- **Task directions**: Take the entries below and print, exactly, the stretch from the line containing "have : p ∈ PrimeSpectrum.zeroLocus" through the line containing "have hqeq : q", both included.

- **Material shown**:
import Mathlib.RingTheory.Spectrum.Prime.FreeLocus
import Mathlib.RingTheory.Ideal.Height
import Mathlib.RingTheory.Ideal.MinimalPrime.Noetherian
import Mathlib.RingTheory.Localization.Algebra
import Mathlib.RingTheory.Localization.AtPrime.Basic
import Mathlib.LinearAlgebra.FreeModule.PID
import Mathlib.RingTheory.PrincipalIdealDomain
import HarnessLib

/-!
# Route `RadicialJung`, crux `CleanModels` (stmt-15917): the NON-PRINCIPAL LOCUS of a nonzero ideal on a
# noetherian domain of dimension ≤ 2, regular in codimension one, is a finite set of maximal ideals —
# brick B3 / FILE 3 (step (S3) of `L/res-L1-s42-pv-2/w81-B3/B3-PLAN.md`) of T2-ARCHITECTURE

Support file (OURS) for PROGRAMME-clean-dim2 / T2 (`HOME/L/res-L0-w81-pv-2/g5/T2-ARCHITECTURE.md`, brick **B3**
«finiteness of the Giraud-singular points»; seat res-L1-s42-pv-2 g7, res-plan-2 IDLE POOL DEAL #50 (2)), line
`via-clean-models` of the crux `DescentPerfectToAll` (stmt-0549).  Nothing here is a statement of Hironaka's
manuscript.  AI-written; AI review weaker than expert review.  Pure commutative algebra over Mathlib.

By FILE 1 (`…GiraudCoprincipalPart`, p559369) Giraud's colength `c(X, f, ξ)` vanishes as soon as the log-Jacobian
ideal is PRINCIPAL at `ξ`; so the finiteness of the Giraud-singular set (B3) is the finiteness, on each affine
chart, of the set of closed points at which a fixed nonzero coherent ideal is not principal.  This file proves that
finiteness in the language of Mathlib's free locus:

* `Ideal.isPrincipal_of_free` — a FREE ideal of a domain is principal (two elements of an ideal are always
  linearly dependent, so a basis has at most one element).
* `mem_freeLocus_iff_free_map` — `𝔭 ∈ freeLocus A J` iff the extended ideal `J·A_𝔭` is a free `A_𝔭`-module
  (Mathlib's `mem_freeLocus_of_isLocalization` with `Algebra.idealMap`); hence `isPrincipal_map_of_mem_freeLocus`.
* `bot_mem_freeLocus` (the generic point: `A_(0)` is the fraction field), `mem_freeLocus_of_isPrincipalIdealRing`
  (a point whose local ring is a principal ideal domain, e.g. a height-one point of a scheme regular in codimension
  one: torsion-free finitely generated ⇒ free).
* **`finite_compl_freeLocus`**: `A` a noetherian domain with `ringKrullDim A ≤ 2` whose height-one local rings are
  principal ideal rings, `J` an ideal ⇒ `(freeLocus A J)ᶜ` is FINITE and consists of maximal ideals (it is closed —
  `Module.isOpen_freeLocus` —, misses the generic point and the height-one points, so each of its points is a
  height-two = maximal prime, minimal over the ideal cutting the closed set out; `Ideal.finite_minimalPrimes_of_isNoetherianRing`).
* **`finite_setOf_not_isPrincipal_map_atPrime`**: the set of primes `𝔭` with `J·A_𝔭` not principal is finite.
-/

set_option linter.dupNamespace false -- mandated namespace of this single-conjunct summit

open Module PrimeSpectrum IsLocalRing

namespace Summit.ResolutionOfSingularities.ResolutionOfSingularities.Theorems.RadicialJung.CleanModels

universe u

/-! ## A free ideal of a domain is principal -/

/-- **A free ideal of a domain is principal**: any two elements `a, b` of an ideal satisfy `b·a − a·b = 0`, so a
basis of the ideal has at most one element. -/
theorem _root_.Ideal.isPrincipal_of_free {R : Type u} [CommRing R] [IsDomain R] (I : Ideal R) [Module.Free R I] :
    I.IsPrincipal := by
  classical
  let b := Module.Free.chooseBasis R I
  by_cases hι : IsEmpty (Module.Free.ChooseBasisIndex R I)
  · -- no basis vector: `I = ⊥`
    haveI : Subsingleton I := b.repr.toEquiv.subsingleton_congr.mpr inferInstance
    refine ⟨0, ?_⟩
    ext x
    simp only [Submodule.mem_span_singleton, smul_zero, exists_const]
    constructor
    · intro hx
      have := Subsingleton.elim (⟨x, hx⟩ : I) 0
      exact (congrArg Subtype.val this).symm
    · rintro rfl; exact I.zero_mem
  · rw [not_isEmpty_iff] at hι
    obtain ⟨i⟩ := hι
    -- all basis indices coincide with `i`
    have hall : ∀ j, j = i := by
      intro j
      by_contra hji
      have hli := b.linearIndependent
      rw [linearIndependent_iff'] at hli
      have hrel : ∑ k ∈ ({i, j} : Finset _), (fun k => if k = i then ((b j : I) : R) else -((b i : I) : R)) k • b k = 0 := by
        rw [Finset.sum_pair (Ne.symm hji)]
        simp only [if_true, if_neg hji]
        apply Subtype.ext
        simp only [Submodule.coe_add, Submodule.coe_smul_of_tower, smul_eq_mul, neg_mul,
          Submodule.coe_zero]
        ring
      have h0 := hli {i, j} _ hrel i (Finset.mem_insert_self _ _)
      simp only [if_true] at h0
      have hbj : (b j : I) ≠ 0 := b.ne_zero j
      exact hbj (Subtype.ext h0)
    refine ⟨((b i : I) : R), ?_⟩
    apply le_antisymm
    · intro x hx
      have hmem : (⟨x, hx⟩ : I) ∈ Submodule.span R (Set.range b) := by rw [b.span_eq]; trivial
      have hrange : Set.range b = {b i} := by
        ext v; constructor
        · rintro ⟨j, rfl⟩; rw [hall j]; rfl
        · rintro rfl; exact ⟨i, rfl⟩
      rw [hrange, Submodule.mem_span_singleton] at hmem
      obtain ⟨r, hr⟩ := hmem
      rw [Ideal.submodule_span_eq, Ideal.mem_span_singleton']
      exact ⟨r, by simpa [smul_eq_mul] using congrArg Subtype.val hr⟩
    · rw [Ideal.submodule_span_eq, Ideal.span_singleton_le_iff_mem]
      exact (b i).2

/-! ## The free locus of an ideal, read on the extended ideals `J·A_𝔭` -/

section FreeLocus

variable {A : Type u} [CommRing A] (J : Ideal A)

/-- `𝔭 ∈ freeLocus A J` iff the extended ideal `J·A_𝔭` is free over `A_𝔭`. -/
theorem mem_freeLocus_iff_free_map (p : PrimeSpectrum A) :
    p ∈ Module.freeLocus A J ↔
      Module.Free (Localization.AtPrime p.asIdeal) (J.map (algebraMap A (Localization.AtPrime p.asIdeal))) :=
  Module.mem_freeLocus_of_isLocalization p (Localization.AtPrime p.asIdeal)
    (J.map (algebraMap A (Localization.AtPrime p.asIdeal))) (Algebra.idealMap _ J)

/-- **On the free locus the extended ideal is principal** (domain case). -/
theorem isPrincipal_map_of_mem_freeLocus [IsDomain A] {p : PrimeSpectrum A} (hp : p ∈ Module.freeLocus A J) :
    (J.map (algebraMap A (Localization.AtPrime p.asIdeal))).IsPrincipal := by
  haveI := (mem_freeLocus_iff_free_map J p).mp hp
  exact Ideal.isPrincipal_of_free _

/-- **The generic point is in the free locus** (domain: `A_(0)` is the fraction field, over which every module is free). -/
theorem bot_mem_freeLocus [IsDomain A] : (⟨⊥, Ideal.isPrime_bot⟩ : PrimeSpectrum A) ∈ Module.freeLocus A J := by
  rw [mem_freeLocus_iff_free_map]
  have : IsFractionRing A (Localization.AtPrime (⊥ : Ideal A)) := by
    simpa [Ideal.primeCompl_bot] using Localization.isLocalization (M := (⊥ : Ideal A).primeCompl)
  letI : Field (Localization.AtPrime (⊥ : Ideal A)) := IsFractionRing.toField A
  exact Module.Free.of_divisionRing _ _

/-- **A point whose local ring is a principal ideal ring is in the free locus** (domain, noetherian: the extended
ideal is a finitely generated torsion-free module over a principal ideal domain, hence free) — e.g. every
height-one point of a noetherian domain regular in codimension one. -/
theorem mem_freeLocus_of_isPrincipalIdealRing [IsDomain A] [IsNoetherianRing A] (p : PrimeSpectrum A)
    [IsPrincipalIdealRing (Localization.AtPrime p.asIdeal)] : p ∈ Module.freeLocus A J := by
  rw [mem_freeLocus_iff_free_map]
  haveI : IsNoetherianRing (Localization.AtPrime p.asIdeal) :=
    IsLocalization.isNoetherianRing p.asIdeal.primeCompl _ inferInstance
  exact Module.free_of_finite_type_torsion_free'

end FreeLocus

/-! ## Finiteness of the non-free / non-principal locus in dimension two -/

section DimTwo

variable {A : Type u} [CommRing A] [IsDomain A] [IsNoetherianRing A]

omit [IsDomain A] [IsNoetherianRing A] in
/-- In a ring of Krull dimension `≤ 2`, **a prime of height neither `0` nor `1` is maximal**. -/
theorem isMaximal_of_height_ne (hdim : ringKrullDim A ≤ 2) {P : Ideal A} [P.IsPrime] (h0 : P.height ≠ 0)
    (h1 : P.height ≠ 1) : P.IsMaximal := by
  have hle : P.height ≤ 2 := by
    have h' := Ideal.height_le_ringKrullDim_of_isPrime (I := P)
    exact WithBot.coe_le_coe.mp (h'.trans hdim)
  have h2 : P.height = 2 := by
    generalize P.height = x at h0 h1 hle
    induction x using ENat.recTopCoe with
    | top => exact absurd hle (by decide)
    | coe n =>
      have : n ≤ 2 := by exact_mod_cast hle
      have h0' : n ≠ 0 := fun h => h0 (by simp [h])
      have h1' : n ≠ 1 := fun h => h1 (by simp [h])
      exact_mod_cast (show n = 2 by omega)
  -- a prime strictly above `P` would have height `> 2`
  obtain ⟨M, hM, hPM⟩ := Ideal.exists_le_maximal P Ideal.IsPrime.ne_top'
  rcases hPM.lt_or_eq with hlt | heq
  · exfalso
    haveI := hM.isPrime
    have hPfin : P.FiniteHeight := P.finiteHeight_iff.mpr (Or.inr (by rw [h2]; decide))
    have hlt' := Ideal.height_strict_mono_of_isPrime hlt
    have hMle : M.height ≤ 2 := by
      have h' := Ideal.height_le_ringKrullDim_of_isPrime (I := M)
      exact WithBot.coe_le_coe.mp (h'.trans hdim)
    rw [h2] at hlt'
    exact absurd (lt_of_lt_of_le hlt' hMle) (lt_irrefl _)
  · rwa [heq]

/-- **The complement of the free locus is a finite set of maximal ideals** for an ideal `J` of a noetherian domain
of dimension `≤ 2` all of whose height-one primes are in the free locus (regular in codimension one). -/
theorem finite_compl_freeLocus (hdim : ringKrullDim A ≤ 2) (J : Ideal A)
    (h1 : ∀ p : PrimeSpectrum A, p.asIdeal.height = 1 → p ∈ Module.freeLocus A J) :
    (Module.freeLocus A J)ᶜ.Finite ∧ ∀ p ∈ (Module.freeLocus A J)ᶜ, p.asIdeal.IsMaximal := by
  haveI : Module.FinitePresentation A J := Module.finitePresentation_of_finite A J
  -- every point off the free locus is maximal
  have hmax : ∀ p ∈ (Module.freeLocus A J)ᶜ, p.asIdeal.IsMaximal := by
    intro p hp
    refine isMaximal_of_height_ne hdim (fun h0 => ?_) (fun h1' => hp (h1 p h1'))
    have hbot : p.asIdeal = ⊥ := Ideal.height_eq_zero_iff_eq_bot.mp h0
    apply hp
    have : p = ⟨⊥, Ideal.isPrime_bot⟩ := PrimeSpectrum.ext hbot
    rw [this]
    exact bot_mem_freeLocus J
  refine ⟨?_, hmax⟩
  -- the complement is closed: the zero locus of some ideal `I`
  have hclosed : IsClosed (Module.freeLocus A J)ᶜ := Module.isOpen_freeLocus.isClosed_compl
  obtain ⟨I, hI⟩ := (PrimeSpectrum.isClosed_iff_zeroLocus_ideal _).mp hclosed
  -- every point of the complement is a minimal prime of `I`
  have hsub : (Module.freeLocus A J)ᶜ ⊆ (fun P : I.minimalPrimes => (⟨P.1, P.2.1.1⟩ : PrimeSpectrum A)) '' Set.univ := by
    intro p hp
    have hpI : I ≤ p.asIdeal := by
      have : p ∈ PrimeSpectrum.zeroLocus (I : Set A) := hI ▸ hp
      exact this
    obtain ⟨q, hqmin, hqp⟩ := Ideal.exists_minimalPrimes_le hpI
    haveI : q.IsPrime := hqmin.1.1
    have hq_mem : (⟨q, hqmin.1.1⟩ : PrimeSpectrum A) ∈ (Module.freeLocus A J)ᶜ := by
      rw [hI]; exact hqmin.1.2
    have hqmax := hmax _ hq_mem
    have hqeq : q = p.asIdeal := (hqmax.eq_of_le p.isPrime.ne_top hqp)
    refine ⟨⟨q, hqmin⟩, Set.mem_univ _, PrimeSpectrum.ext hqeq⟩
  haveI : Finite I.minimalPrimes := (Ideal.finite_minimalPrimes_of_isNoetherianRing A I).to_subtype
  exact ((Set.finite_univ.image _).subset hsub)

/-- **Finiteness of the non-principal locus**: for an ideal `J` of a noetherian domain of dimension `≤ 2` whose
height-one primes are in the free locus, the set of primes `𝔭` at which `J·A_𝔭` is not principal is finite (and
consists of maximal ideals). -/
theorem finite_setOf_not_isPrincipal_map_atPrime (hdim : ringKrullDim A ≤ 2) (J : Ideal A)
    (h1 : ∀ p : PrimeSpectrum A, p.asIdeal.height = 1 → p ∈ Module.freeLocus A J) :
    {p : PrimeSpectrum A | ¬ (J.map (algebraMap A (Localization.AtPrime p.asIdeal))).IsPrincipal}.Finite := by
  refine (finite_compl_freeLocus hdim J h1).1.subset fun p hp hmem => hp ?_
  exact isPrincipal_map_of_mem_freeLocus J hmem

/-- The same with the codimension-one hypothesis in the form «every height-one local ring is a principal ideal
ring» (e.g. a discrete valuation ring: regularity in codimension one). -/
theorem finite_setOf_not_isPrincipal_map_atPrime_of_isPrincipalIdealRing (hdim : ringKrullDim A ≤ 2) (J : Ideal A)
    (h1 : ∀ p : PrimeSpectrum A, p.asIdeal.height = 1 → IsPrincipalIdealRing (Localization.AtPrime p.asIdeal)) :
    {p : PrimeSpectrum A | ¬ (J.map (algebraMap A (Localization.AtPrime p.asIdeal))).IsPrincipal}.Finite :=
  finite_setOf_not_isPrincipal_map_atPrime hdim J fun p hp => by
    haveI := h1 p hp
    exact mem_freeLocus_of_isPrincipalIdealRing J p

end DimTwo

end Summit.ResolutionOfSingularities.ResolutionOfSingularities.Theorems.RadicialJung.CleanModels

- **Task answer**:
      have : p ∈ PrimeSpectrum.zeroLocus (I : Set A) := hI ▸ hp
      exact this
    obtain ⟨q, hqmin, hqp⟩ := Ideal.exists_minimalPrimes_le hpI
    haveI : q.IsPrime := hqmin.1.1
    have hq_mem : (⟨q, hqmin.1.1⟩ : PrimeSpectrum A) ∈ (Module.freeLocus A J)ᶜ := by
      rw [hI]; exact hqmin.1.2
    have hqmax := hmax _ hq_mem
    have hqeq : q = p.asIdeal := (hqmax.eq_of_le p.isPrime.ne_top hqp)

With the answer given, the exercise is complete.